# WORK TO COMPLETE:
Repeat exactly the lines from the start of the material below up to and including the "Certified instances and" line.

------ SUPPLIED RECORDS ------

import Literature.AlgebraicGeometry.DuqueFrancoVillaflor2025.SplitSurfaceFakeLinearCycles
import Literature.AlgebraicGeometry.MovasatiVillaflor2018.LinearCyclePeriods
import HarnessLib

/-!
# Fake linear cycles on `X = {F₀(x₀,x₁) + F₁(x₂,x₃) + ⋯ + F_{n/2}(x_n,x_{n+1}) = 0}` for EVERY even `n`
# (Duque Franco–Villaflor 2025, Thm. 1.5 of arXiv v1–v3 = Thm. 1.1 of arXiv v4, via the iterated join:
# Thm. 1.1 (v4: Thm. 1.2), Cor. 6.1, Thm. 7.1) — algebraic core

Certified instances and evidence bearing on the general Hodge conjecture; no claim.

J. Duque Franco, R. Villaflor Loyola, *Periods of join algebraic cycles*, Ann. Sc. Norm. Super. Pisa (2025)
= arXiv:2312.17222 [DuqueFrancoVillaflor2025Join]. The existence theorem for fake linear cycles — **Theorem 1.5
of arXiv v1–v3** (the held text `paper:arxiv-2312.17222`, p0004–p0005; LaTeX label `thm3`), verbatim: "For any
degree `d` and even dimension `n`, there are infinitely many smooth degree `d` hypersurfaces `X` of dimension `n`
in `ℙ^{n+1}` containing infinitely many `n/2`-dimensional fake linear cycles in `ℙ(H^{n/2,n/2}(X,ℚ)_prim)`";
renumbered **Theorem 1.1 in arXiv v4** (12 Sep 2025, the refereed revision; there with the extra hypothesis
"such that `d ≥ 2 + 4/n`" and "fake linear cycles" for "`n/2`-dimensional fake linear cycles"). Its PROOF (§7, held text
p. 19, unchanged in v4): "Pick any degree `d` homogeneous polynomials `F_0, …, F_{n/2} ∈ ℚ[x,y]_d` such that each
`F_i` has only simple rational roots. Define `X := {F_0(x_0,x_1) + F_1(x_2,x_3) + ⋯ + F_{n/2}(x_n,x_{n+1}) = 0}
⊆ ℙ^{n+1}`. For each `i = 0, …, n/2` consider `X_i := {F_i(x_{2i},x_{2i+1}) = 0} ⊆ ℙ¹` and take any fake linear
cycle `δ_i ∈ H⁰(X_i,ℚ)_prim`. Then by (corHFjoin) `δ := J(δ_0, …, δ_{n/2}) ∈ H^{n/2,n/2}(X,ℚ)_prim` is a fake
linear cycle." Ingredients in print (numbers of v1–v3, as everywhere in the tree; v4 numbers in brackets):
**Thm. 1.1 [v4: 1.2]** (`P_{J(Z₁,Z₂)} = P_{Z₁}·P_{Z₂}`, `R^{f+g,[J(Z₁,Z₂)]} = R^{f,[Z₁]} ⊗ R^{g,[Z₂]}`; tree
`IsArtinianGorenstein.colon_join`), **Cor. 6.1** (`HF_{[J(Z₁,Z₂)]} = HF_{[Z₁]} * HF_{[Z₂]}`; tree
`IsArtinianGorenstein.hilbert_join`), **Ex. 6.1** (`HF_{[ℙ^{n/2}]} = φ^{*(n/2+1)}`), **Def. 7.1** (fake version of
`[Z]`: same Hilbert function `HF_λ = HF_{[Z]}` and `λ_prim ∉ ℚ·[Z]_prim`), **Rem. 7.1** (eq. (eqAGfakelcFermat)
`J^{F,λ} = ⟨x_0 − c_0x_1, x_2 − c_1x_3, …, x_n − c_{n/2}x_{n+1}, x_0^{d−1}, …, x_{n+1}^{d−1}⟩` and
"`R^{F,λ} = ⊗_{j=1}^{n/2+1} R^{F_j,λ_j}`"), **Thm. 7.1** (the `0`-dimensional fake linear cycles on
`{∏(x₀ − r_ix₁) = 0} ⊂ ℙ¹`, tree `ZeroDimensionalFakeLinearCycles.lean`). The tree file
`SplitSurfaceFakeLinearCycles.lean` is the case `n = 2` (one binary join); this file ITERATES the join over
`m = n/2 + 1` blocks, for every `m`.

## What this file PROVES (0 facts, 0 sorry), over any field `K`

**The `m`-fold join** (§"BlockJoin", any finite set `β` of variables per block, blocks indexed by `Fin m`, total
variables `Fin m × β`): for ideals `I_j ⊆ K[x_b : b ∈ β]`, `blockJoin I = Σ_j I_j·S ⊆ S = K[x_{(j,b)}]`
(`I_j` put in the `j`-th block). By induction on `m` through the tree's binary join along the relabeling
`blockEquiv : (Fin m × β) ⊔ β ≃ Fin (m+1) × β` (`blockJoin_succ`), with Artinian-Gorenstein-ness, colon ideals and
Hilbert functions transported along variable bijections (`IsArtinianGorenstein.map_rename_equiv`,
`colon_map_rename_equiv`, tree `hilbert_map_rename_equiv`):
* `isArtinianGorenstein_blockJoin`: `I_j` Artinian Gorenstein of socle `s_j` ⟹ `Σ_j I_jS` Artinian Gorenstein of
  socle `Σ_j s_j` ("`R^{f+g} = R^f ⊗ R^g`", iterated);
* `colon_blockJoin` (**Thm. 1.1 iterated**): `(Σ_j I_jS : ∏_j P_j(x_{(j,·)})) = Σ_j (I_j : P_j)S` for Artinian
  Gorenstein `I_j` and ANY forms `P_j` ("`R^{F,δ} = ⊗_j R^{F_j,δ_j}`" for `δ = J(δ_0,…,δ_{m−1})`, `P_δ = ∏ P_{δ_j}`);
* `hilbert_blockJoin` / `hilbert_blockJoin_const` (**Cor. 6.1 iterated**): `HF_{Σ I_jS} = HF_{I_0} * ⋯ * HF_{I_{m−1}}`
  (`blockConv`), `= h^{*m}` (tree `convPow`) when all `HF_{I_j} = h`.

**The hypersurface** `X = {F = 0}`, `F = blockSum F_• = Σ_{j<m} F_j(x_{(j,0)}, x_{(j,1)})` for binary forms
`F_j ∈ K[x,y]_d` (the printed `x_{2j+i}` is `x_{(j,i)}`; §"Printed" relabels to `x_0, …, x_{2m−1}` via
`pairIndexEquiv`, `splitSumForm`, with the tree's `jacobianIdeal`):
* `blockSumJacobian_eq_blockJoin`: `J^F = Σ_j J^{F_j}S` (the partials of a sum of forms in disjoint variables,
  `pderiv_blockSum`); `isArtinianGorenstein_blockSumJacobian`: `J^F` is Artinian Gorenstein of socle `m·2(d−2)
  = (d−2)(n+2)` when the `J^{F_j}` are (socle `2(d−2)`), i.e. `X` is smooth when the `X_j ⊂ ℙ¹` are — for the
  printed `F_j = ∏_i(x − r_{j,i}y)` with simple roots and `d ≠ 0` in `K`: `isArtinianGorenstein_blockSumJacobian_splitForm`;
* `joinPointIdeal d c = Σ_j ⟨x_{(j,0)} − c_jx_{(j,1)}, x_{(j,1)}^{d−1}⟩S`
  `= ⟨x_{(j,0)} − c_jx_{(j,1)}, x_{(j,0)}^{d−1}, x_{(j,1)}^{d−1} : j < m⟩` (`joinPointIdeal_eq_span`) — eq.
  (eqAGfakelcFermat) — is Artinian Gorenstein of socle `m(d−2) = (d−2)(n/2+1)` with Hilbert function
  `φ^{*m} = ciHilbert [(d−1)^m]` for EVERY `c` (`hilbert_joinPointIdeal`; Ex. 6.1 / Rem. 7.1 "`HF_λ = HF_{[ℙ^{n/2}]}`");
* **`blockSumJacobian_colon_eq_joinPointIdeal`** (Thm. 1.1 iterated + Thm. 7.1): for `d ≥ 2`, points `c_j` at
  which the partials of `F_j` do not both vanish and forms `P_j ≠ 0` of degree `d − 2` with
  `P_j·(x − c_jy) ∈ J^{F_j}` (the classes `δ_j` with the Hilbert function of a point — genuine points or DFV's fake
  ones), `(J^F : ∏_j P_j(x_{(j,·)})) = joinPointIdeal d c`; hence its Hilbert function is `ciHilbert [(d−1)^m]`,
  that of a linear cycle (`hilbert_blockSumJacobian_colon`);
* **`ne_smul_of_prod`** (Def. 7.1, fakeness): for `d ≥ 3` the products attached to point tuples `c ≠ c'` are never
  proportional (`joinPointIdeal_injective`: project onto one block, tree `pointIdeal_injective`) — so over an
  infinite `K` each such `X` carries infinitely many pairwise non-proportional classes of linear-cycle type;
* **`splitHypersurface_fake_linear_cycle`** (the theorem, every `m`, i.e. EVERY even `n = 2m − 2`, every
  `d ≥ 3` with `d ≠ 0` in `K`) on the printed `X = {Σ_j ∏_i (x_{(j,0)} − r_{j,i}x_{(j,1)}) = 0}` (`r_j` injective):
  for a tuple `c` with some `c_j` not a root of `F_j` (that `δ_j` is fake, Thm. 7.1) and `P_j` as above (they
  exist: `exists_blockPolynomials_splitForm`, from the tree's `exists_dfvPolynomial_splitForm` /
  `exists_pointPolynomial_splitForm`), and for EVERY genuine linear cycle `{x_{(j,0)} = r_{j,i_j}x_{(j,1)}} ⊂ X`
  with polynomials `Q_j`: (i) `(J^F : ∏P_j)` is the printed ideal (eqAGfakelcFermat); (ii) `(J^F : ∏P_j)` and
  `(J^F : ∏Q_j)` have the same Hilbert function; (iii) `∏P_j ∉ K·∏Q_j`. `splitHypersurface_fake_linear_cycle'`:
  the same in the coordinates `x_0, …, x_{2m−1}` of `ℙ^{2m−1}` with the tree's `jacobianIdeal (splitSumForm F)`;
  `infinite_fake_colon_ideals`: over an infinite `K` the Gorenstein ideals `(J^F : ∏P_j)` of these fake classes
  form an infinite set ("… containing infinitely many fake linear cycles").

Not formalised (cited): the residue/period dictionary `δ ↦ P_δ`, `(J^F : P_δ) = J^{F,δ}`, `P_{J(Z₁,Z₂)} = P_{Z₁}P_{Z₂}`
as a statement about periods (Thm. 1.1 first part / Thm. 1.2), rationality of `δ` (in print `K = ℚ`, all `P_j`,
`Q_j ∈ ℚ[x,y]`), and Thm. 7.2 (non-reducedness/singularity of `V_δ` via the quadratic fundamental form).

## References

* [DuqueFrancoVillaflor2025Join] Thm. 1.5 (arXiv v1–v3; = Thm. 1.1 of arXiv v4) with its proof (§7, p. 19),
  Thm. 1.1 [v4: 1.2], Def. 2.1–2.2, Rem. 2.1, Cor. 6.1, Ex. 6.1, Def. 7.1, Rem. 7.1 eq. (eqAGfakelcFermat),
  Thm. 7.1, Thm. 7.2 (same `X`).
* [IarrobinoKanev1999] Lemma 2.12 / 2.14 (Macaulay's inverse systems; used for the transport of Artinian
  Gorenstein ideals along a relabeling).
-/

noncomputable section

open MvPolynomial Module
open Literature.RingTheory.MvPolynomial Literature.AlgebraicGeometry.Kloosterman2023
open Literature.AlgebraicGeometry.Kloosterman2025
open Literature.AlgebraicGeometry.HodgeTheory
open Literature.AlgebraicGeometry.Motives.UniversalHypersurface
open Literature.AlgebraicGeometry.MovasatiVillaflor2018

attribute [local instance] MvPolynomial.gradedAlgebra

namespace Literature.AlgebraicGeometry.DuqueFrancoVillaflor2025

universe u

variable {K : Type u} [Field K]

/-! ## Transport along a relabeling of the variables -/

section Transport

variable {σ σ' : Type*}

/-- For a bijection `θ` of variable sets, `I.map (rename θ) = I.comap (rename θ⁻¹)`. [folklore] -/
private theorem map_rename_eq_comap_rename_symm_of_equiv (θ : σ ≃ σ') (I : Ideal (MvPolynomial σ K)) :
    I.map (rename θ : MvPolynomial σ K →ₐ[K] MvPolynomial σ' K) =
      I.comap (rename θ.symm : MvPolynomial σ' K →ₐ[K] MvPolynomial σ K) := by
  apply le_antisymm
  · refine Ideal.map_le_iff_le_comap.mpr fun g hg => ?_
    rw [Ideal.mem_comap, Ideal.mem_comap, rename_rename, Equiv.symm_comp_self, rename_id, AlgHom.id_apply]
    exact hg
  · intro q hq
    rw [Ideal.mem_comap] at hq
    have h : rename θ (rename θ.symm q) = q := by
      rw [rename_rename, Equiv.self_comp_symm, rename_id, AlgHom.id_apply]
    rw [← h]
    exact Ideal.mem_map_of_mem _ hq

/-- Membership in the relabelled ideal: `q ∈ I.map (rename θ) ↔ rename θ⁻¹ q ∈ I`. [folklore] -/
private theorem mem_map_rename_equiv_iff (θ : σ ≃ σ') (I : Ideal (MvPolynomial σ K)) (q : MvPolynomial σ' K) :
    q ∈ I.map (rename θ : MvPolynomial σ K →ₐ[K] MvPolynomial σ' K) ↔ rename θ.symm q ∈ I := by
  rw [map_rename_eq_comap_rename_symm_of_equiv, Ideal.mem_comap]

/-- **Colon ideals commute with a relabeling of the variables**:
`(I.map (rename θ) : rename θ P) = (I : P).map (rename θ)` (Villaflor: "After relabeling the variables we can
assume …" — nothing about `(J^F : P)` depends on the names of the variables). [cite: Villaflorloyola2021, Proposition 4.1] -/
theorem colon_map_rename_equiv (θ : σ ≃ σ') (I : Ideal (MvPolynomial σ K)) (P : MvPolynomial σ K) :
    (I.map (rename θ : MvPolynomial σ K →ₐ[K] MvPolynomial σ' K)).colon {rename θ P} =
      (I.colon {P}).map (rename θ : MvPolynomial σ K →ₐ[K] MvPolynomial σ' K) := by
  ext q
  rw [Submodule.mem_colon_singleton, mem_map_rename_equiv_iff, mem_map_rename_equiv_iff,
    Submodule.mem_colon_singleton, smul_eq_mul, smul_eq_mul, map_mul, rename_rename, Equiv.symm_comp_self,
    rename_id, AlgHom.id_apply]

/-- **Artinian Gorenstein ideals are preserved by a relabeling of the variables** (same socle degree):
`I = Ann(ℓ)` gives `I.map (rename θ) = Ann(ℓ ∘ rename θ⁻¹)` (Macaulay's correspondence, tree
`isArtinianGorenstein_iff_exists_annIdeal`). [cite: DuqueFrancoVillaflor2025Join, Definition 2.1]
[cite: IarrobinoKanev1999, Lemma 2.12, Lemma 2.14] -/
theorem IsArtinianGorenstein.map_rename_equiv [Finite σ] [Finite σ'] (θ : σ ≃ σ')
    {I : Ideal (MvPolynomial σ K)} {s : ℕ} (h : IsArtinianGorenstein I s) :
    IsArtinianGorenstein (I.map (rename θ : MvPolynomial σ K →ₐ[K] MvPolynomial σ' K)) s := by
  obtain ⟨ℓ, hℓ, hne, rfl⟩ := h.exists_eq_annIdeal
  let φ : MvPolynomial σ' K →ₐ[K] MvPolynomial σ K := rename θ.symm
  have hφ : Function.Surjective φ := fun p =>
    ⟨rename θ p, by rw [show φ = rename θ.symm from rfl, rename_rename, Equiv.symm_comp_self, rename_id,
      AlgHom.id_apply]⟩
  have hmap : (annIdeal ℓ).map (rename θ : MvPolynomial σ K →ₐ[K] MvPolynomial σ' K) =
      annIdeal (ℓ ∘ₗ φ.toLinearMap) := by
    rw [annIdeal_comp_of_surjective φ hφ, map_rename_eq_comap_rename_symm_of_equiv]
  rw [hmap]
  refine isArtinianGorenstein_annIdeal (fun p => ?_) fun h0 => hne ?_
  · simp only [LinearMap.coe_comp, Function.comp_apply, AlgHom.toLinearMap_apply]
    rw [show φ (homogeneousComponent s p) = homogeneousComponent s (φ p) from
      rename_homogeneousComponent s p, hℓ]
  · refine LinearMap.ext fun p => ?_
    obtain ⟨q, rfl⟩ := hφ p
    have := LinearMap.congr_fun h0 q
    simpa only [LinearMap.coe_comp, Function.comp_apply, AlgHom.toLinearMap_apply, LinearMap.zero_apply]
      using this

------

# TASK OUTPUT:
import Literature.AlgebraicGeometry.DuqueFrancoVillaflor2025.SplitSurfaceFakeLinearCycles
import Literature.AlgebraicGeometry.MovasatiVillaflor2018.LinearCyclePeriods
import HarnessLib

/-!
# Fake linear cycles on `X = {F₀(x₀,x₁) + F₁(x₂,x₃) + ⋯ + F_{n/2}(x_n,x_{n+1}) = 0}` for EVERY even `n`
# (Duque Franco–Villaflor 2025, Thm. 1.5 of arXiv v1–v3 = Thm. 1.1 of arXiv v4, via the iterated join:
# Thm. 1.1 (v4: Thm. 1.2), Cor. 6.1, Thm. 7.1) — algebraic core

Certified instances and evidence bearing on the general Hodge conjecture; no claim.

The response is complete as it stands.